Scan the entries and copy each line where the word "length" is present.

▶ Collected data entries
◇ ◇ ◇ ◇ ◇ ◇ ◇

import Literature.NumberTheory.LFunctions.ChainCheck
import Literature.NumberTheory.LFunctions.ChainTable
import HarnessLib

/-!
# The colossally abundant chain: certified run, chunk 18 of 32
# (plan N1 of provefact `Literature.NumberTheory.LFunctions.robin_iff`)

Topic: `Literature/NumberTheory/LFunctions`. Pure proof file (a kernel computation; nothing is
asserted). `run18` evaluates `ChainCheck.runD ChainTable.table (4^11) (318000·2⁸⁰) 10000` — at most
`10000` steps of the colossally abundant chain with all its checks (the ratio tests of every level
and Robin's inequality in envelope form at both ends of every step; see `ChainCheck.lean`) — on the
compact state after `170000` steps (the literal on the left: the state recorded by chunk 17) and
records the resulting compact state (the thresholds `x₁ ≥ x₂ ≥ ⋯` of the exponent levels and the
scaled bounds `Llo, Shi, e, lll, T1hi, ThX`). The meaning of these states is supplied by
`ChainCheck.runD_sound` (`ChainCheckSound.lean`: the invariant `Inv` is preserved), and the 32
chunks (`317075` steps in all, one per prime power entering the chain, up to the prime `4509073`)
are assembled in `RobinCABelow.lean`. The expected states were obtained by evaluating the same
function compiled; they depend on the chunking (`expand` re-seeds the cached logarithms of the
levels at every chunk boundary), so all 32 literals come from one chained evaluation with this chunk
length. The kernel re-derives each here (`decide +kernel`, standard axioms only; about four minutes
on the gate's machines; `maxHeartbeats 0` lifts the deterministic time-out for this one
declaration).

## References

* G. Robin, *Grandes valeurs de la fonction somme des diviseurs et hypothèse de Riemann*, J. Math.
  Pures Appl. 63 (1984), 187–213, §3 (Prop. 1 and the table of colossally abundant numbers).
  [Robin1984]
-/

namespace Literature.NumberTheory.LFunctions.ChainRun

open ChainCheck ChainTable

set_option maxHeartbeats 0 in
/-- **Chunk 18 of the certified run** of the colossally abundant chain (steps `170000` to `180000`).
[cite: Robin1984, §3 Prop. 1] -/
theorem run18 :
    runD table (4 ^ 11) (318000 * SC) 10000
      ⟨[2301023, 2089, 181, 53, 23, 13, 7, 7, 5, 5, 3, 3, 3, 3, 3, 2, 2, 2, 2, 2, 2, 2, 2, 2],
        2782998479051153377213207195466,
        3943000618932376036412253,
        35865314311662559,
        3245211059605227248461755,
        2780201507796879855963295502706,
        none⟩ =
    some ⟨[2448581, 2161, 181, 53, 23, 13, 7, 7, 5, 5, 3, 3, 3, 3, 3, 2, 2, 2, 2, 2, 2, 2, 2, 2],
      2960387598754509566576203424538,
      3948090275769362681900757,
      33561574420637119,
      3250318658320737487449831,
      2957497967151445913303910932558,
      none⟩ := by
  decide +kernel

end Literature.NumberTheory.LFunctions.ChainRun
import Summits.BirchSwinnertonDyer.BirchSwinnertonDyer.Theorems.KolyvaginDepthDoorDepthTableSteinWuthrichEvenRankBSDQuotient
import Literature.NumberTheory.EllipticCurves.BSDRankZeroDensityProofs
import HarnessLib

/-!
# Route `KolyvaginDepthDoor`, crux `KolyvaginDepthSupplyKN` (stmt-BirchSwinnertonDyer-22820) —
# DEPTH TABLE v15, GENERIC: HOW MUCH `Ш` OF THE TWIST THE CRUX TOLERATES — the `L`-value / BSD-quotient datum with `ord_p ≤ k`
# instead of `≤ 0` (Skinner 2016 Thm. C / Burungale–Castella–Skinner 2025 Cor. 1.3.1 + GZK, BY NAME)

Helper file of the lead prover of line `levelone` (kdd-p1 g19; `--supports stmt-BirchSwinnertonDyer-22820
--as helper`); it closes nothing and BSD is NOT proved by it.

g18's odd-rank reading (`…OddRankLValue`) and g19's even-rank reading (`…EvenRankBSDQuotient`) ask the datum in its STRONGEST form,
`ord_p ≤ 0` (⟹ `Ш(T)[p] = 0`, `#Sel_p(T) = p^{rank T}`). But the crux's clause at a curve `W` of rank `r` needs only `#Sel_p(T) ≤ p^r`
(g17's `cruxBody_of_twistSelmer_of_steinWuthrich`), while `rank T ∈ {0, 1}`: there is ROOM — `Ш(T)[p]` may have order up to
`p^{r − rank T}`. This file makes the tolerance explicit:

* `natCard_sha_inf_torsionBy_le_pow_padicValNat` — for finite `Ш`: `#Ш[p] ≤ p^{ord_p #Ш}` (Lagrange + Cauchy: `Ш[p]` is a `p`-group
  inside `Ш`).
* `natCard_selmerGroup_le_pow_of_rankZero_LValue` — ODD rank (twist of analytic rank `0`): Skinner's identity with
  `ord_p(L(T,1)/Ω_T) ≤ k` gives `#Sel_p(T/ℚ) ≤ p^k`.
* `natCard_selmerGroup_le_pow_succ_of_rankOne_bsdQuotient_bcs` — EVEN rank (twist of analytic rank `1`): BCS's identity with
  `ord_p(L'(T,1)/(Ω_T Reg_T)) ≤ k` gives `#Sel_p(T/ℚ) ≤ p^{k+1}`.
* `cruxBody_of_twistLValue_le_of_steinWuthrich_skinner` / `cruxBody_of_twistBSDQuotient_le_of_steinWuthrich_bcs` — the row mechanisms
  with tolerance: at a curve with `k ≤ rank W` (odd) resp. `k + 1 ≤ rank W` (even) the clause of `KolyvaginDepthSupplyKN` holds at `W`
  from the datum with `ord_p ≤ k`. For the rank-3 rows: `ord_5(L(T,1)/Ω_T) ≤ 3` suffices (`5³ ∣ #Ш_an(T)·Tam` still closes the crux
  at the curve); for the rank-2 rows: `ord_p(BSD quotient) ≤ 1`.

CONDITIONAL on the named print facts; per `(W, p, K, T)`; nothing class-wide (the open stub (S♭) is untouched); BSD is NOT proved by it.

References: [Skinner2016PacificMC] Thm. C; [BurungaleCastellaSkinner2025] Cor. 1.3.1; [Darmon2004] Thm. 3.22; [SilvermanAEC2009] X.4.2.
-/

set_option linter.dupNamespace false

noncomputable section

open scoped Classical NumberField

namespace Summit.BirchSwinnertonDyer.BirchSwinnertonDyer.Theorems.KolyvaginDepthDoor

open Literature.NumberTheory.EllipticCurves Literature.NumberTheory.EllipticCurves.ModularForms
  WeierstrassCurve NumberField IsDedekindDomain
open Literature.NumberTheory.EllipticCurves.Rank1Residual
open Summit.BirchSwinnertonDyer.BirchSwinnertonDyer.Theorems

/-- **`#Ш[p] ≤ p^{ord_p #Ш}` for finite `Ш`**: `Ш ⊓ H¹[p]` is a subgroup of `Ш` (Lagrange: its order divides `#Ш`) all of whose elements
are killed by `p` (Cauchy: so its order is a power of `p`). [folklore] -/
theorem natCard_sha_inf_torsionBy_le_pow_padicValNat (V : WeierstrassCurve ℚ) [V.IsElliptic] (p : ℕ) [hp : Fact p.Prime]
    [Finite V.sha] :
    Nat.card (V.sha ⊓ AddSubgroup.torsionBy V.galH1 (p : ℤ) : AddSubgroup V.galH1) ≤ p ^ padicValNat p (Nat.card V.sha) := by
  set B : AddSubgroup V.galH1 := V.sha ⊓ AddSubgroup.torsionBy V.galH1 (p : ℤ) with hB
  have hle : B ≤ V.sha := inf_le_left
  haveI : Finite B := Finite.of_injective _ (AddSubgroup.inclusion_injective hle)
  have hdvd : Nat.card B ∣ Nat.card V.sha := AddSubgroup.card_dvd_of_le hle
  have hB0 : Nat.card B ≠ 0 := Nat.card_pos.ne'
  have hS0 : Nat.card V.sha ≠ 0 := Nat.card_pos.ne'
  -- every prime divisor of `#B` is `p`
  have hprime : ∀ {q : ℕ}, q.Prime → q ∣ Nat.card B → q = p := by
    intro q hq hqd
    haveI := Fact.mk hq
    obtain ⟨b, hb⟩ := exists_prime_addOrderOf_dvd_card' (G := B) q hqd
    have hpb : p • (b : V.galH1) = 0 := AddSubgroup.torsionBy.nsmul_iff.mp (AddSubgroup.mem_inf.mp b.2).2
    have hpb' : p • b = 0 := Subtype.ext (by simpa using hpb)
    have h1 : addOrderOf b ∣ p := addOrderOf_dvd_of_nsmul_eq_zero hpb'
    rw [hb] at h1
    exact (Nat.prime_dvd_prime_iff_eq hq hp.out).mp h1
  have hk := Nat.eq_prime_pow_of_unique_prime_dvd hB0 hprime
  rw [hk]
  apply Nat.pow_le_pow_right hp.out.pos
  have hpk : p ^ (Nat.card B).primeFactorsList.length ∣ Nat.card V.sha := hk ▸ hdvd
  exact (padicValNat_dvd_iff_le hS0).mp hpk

◇ ◇ ◇ ◇ ◇ ◇ ◇

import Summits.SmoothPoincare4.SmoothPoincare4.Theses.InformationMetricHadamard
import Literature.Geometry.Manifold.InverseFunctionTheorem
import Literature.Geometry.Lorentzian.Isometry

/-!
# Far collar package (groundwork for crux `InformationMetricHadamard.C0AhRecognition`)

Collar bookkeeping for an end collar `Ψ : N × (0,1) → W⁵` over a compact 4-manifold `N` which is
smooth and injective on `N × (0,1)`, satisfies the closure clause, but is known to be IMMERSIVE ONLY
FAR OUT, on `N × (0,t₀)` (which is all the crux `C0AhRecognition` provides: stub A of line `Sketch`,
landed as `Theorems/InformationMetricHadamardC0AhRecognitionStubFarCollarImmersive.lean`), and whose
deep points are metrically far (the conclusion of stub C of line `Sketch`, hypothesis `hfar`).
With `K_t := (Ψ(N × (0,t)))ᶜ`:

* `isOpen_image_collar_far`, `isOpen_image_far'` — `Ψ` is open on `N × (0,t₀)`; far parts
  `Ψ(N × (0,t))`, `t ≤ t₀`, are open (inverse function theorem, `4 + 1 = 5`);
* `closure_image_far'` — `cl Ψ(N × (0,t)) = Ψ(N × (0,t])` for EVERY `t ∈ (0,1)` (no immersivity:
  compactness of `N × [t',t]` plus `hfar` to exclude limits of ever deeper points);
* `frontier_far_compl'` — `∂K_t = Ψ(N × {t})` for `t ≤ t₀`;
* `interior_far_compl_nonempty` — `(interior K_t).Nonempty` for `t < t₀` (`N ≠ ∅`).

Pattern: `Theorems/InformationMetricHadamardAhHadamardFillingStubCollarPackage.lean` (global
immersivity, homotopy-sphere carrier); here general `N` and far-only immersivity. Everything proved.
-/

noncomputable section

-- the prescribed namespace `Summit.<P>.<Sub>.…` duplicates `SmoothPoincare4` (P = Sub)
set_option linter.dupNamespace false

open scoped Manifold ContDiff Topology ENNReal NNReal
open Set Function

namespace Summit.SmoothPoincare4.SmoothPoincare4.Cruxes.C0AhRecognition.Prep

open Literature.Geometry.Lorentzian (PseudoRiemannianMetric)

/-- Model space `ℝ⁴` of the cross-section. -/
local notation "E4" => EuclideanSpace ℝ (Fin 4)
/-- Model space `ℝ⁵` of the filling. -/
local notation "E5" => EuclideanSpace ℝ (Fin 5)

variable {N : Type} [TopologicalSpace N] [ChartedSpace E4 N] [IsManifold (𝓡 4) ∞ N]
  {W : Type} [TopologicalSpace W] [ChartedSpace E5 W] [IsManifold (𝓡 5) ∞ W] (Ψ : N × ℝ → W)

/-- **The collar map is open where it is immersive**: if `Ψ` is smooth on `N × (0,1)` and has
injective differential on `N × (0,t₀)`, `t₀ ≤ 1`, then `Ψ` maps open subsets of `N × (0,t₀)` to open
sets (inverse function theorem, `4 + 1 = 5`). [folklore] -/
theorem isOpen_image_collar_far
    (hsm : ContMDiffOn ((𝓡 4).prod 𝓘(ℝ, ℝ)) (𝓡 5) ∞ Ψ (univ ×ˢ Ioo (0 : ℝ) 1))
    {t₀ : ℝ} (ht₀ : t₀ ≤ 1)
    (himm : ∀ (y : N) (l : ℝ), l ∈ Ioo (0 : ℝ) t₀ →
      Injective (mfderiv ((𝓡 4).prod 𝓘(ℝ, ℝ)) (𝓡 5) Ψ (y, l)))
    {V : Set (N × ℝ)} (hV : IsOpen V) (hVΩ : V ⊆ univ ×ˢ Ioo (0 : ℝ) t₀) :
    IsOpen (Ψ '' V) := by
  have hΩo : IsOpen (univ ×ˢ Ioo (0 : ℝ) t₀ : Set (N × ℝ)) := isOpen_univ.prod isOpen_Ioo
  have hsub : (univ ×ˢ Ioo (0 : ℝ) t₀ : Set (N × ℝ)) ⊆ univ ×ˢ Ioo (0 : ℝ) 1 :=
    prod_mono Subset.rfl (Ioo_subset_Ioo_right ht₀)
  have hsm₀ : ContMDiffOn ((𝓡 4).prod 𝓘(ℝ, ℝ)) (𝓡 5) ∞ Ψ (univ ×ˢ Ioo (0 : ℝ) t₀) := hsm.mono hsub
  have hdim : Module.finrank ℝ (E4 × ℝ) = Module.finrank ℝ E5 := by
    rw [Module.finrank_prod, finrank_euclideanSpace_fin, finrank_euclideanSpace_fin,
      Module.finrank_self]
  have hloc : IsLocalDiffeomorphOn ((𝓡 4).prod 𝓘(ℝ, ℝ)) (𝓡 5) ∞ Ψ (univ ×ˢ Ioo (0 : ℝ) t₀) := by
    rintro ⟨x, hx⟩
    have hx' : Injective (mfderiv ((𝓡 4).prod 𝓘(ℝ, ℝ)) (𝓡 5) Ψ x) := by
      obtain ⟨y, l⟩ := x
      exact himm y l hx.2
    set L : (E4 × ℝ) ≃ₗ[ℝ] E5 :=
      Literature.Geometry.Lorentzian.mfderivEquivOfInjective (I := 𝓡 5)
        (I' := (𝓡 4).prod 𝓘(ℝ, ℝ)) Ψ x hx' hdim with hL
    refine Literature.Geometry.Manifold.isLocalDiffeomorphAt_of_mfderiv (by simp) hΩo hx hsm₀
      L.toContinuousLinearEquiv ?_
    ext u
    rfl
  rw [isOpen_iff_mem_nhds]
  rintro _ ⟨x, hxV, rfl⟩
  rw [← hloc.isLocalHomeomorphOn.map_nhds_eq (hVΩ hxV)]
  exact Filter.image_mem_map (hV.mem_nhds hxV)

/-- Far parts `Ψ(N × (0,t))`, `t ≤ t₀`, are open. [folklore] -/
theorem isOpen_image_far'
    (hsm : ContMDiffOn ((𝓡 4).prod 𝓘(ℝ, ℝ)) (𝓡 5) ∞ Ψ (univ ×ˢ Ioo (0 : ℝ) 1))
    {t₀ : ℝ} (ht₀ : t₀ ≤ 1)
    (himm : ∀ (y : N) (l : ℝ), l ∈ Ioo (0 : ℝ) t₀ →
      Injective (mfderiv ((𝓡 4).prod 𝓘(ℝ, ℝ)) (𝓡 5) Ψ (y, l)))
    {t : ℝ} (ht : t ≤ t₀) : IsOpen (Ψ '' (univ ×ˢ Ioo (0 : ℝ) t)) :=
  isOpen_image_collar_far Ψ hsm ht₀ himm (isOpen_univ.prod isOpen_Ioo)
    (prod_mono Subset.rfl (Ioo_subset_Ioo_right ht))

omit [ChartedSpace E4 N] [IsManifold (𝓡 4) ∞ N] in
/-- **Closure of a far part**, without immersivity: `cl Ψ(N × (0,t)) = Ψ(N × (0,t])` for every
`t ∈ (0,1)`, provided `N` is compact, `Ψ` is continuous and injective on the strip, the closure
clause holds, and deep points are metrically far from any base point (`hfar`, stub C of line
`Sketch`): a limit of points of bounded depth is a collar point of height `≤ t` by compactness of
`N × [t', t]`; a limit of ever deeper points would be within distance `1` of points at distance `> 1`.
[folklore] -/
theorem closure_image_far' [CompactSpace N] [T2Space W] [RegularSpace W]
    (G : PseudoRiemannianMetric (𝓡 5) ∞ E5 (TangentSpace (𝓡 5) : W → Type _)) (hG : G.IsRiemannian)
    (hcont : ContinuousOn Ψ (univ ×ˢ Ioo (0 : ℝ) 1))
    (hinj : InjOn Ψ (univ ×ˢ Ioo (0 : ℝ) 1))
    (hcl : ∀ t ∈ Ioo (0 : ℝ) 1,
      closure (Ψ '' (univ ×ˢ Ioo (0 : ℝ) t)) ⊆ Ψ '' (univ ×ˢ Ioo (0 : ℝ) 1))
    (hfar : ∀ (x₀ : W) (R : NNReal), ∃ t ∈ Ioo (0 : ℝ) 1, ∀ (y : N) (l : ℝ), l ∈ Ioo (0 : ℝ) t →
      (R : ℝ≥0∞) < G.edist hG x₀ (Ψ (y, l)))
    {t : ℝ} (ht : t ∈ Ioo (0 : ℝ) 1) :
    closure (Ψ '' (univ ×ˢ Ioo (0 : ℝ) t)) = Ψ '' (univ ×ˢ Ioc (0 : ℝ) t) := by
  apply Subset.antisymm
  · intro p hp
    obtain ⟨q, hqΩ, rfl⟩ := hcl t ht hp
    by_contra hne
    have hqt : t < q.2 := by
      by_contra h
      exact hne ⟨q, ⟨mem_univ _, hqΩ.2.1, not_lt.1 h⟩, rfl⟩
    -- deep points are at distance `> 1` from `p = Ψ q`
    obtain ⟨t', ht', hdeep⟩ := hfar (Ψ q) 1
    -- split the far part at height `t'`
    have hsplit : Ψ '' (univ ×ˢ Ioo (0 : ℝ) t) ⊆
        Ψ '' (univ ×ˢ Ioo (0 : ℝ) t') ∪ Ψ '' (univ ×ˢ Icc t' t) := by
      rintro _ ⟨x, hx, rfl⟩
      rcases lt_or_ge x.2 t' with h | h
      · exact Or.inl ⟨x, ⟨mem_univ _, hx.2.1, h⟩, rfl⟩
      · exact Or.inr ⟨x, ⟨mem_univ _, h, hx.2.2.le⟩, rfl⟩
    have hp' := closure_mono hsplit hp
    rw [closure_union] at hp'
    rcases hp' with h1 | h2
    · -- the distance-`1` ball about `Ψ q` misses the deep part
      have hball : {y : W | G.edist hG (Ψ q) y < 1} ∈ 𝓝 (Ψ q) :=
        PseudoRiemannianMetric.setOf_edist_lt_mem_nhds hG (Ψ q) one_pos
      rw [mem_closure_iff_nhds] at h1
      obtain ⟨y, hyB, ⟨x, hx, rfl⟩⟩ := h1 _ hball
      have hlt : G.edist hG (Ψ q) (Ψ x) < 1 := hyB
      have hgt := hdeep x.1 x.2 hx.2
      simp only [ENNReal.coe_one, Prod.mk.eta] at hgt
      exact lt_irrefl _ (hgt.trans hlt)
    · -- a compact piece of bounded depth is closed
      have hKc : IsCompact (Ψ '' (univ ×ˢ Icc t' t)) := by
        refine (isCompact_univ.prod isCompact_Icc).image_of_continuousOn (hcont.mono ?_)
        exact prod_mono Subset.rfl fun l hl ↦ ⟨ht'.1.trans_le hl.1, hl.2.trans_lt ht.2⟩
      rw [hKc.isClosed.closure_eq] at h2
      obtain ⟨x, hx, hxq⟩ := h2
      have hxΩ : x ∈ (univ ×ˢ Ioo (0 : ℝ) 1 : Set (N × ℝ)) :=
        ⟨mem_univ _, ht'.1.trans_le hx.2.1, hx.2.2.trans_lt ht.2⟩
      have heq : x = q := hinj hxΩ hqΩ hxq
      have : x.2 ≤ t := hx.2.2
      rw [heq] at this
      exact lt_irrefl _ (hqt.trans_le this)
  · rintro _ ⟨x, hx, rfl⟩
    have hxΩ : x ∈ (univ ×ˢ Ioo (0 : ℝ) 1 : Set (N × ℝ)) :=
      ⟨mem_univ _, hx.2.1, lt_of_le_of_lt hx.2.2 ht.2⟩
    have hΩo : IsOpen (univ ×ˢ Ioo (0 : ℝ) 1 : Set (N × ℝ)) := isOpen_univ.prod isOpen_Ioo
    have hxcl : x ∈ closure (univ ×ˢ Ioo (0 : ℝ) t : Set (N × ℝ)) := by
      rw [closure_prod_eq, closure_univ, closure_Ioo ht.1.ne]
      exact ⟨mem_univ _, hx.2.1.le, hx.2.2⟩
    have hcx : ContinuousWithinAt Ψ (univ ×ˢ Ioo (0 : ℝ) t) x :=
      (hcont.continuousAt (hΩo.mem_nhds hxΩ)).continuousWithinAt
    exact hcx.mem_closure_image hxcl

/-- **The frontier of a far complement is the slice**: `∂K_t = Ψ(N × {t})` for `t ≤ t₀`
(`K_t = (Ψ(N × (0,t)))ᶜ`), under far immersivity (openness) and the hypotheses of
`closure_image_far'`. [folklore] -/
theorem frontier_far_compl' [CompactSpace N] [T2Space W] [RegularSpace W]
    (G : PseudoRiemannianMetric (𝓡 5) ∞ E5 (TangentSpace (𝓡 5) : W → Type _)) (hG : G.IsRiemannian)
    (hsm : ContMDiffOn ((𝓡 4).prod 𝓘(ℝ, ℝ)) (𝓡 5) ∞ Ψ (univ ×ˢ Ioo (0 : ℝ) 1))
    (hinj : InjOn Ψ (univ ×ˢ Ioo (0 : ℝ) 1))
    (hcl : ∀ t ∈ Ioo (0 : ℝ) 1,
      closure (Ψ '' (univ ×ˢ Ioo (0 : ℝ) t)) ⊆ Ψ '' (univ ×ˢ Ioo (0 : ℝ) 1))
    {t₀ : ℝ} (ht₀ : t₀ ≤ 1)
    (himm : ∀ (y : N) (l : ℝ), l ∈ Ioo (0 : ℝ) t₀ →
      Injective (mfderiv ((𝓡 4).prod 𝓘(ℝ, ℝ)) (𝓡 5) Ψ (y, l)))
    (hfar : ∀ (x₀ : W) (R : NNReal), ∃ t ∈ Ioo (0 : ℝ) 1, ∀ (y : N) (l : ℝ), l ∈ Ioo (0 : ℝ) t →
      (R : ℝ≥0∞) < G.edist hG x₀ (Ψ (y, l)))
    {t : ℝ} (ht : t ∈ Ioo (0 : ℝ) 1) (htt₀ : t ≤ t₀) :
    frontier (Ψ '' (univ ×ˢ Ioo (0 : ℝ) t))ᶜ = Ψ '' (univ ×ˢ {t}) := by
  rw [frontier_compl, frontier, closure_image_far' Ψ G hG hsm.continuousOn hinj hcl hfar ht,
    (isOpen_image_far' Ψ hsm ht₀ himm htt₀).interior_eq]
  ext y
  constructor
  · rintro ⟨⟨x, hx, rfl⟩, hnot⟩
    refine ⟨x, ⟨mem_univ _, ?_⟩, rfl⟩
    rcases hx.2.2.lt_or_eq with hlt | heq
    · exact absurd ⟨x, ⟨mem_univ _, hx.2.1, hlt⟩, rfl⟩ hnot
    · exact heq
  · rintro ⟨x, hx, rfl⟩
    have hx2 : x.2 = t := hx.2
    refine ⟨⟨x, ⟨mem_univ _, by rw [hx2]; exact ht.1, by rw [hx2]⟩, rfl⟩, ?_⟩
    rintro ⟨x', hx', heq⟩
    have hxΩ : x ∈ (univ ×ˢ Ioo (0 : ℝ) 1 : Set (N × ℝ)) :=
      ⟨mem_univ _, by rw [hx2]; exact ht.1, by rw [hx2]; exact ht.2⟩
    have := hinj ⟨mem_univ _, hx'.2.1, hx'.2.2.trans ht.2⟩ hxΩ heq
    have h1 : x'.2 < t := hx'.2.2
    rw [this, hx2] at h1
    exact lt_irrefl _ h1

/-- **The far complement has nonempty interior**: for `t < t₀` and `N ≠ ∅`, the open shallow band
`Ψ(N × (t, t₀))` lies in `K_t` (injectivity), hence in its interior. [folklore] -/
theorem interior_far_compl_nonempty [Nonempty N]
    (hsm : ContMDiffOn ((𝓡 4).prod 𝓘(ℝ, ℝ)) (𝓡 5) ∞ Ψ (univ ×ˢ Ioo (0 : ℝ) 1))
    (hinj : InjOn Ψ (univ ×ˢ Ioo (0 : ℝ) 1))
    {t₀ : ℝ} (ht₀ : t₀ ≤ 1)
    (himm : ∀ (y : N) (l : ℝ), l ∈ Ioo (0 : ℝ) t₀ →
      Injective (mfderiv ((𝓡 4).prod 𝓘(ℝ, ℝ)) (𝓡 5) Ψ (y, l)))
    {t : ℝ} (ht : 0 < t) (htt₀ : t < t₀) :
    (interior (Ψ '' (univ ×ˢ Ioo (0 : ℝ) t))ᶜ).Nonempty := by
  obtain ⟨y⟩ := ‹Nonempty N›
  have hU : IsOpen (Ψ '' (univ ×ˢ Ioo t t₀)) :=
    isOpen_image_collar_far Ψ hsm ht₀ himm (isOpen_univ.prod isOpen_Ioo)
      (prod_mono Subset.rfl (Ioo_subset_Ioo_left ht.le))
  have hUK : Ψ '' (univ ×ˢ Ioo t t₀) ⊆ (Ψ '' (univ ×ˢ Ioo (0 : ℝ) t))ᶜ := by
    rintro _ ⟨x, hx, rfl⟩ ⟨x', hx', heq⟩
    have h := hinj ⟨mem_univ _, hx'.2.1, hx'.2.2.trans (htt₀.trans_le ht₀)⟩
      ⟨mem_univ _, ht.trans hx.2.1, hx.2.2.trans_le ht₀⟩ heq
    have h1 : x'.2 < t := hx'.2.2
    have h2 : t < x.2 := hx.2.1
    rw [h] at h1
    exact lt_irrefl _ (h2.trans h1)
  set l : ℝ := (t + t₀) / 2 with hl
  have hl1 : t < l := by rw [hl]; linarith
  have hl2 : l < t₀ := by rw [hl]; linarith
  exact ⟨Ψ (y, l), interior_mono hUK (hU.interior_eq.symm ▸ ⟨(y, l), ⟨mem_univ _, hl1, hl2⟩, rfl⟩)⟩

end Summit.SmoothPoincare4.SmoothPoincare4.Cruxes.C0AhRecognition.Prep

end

◇ ◇ ◇ ◇ ◇ ◇ ◇

▶ Reply
length. The kernel re-derives each here (`decide +kernel`, standard axioms only; about four minutes
  have hpk : p ^ (Nat.card B).primeFactorsList.length ∣ Nat.card V.sha := hk ▸ hdvd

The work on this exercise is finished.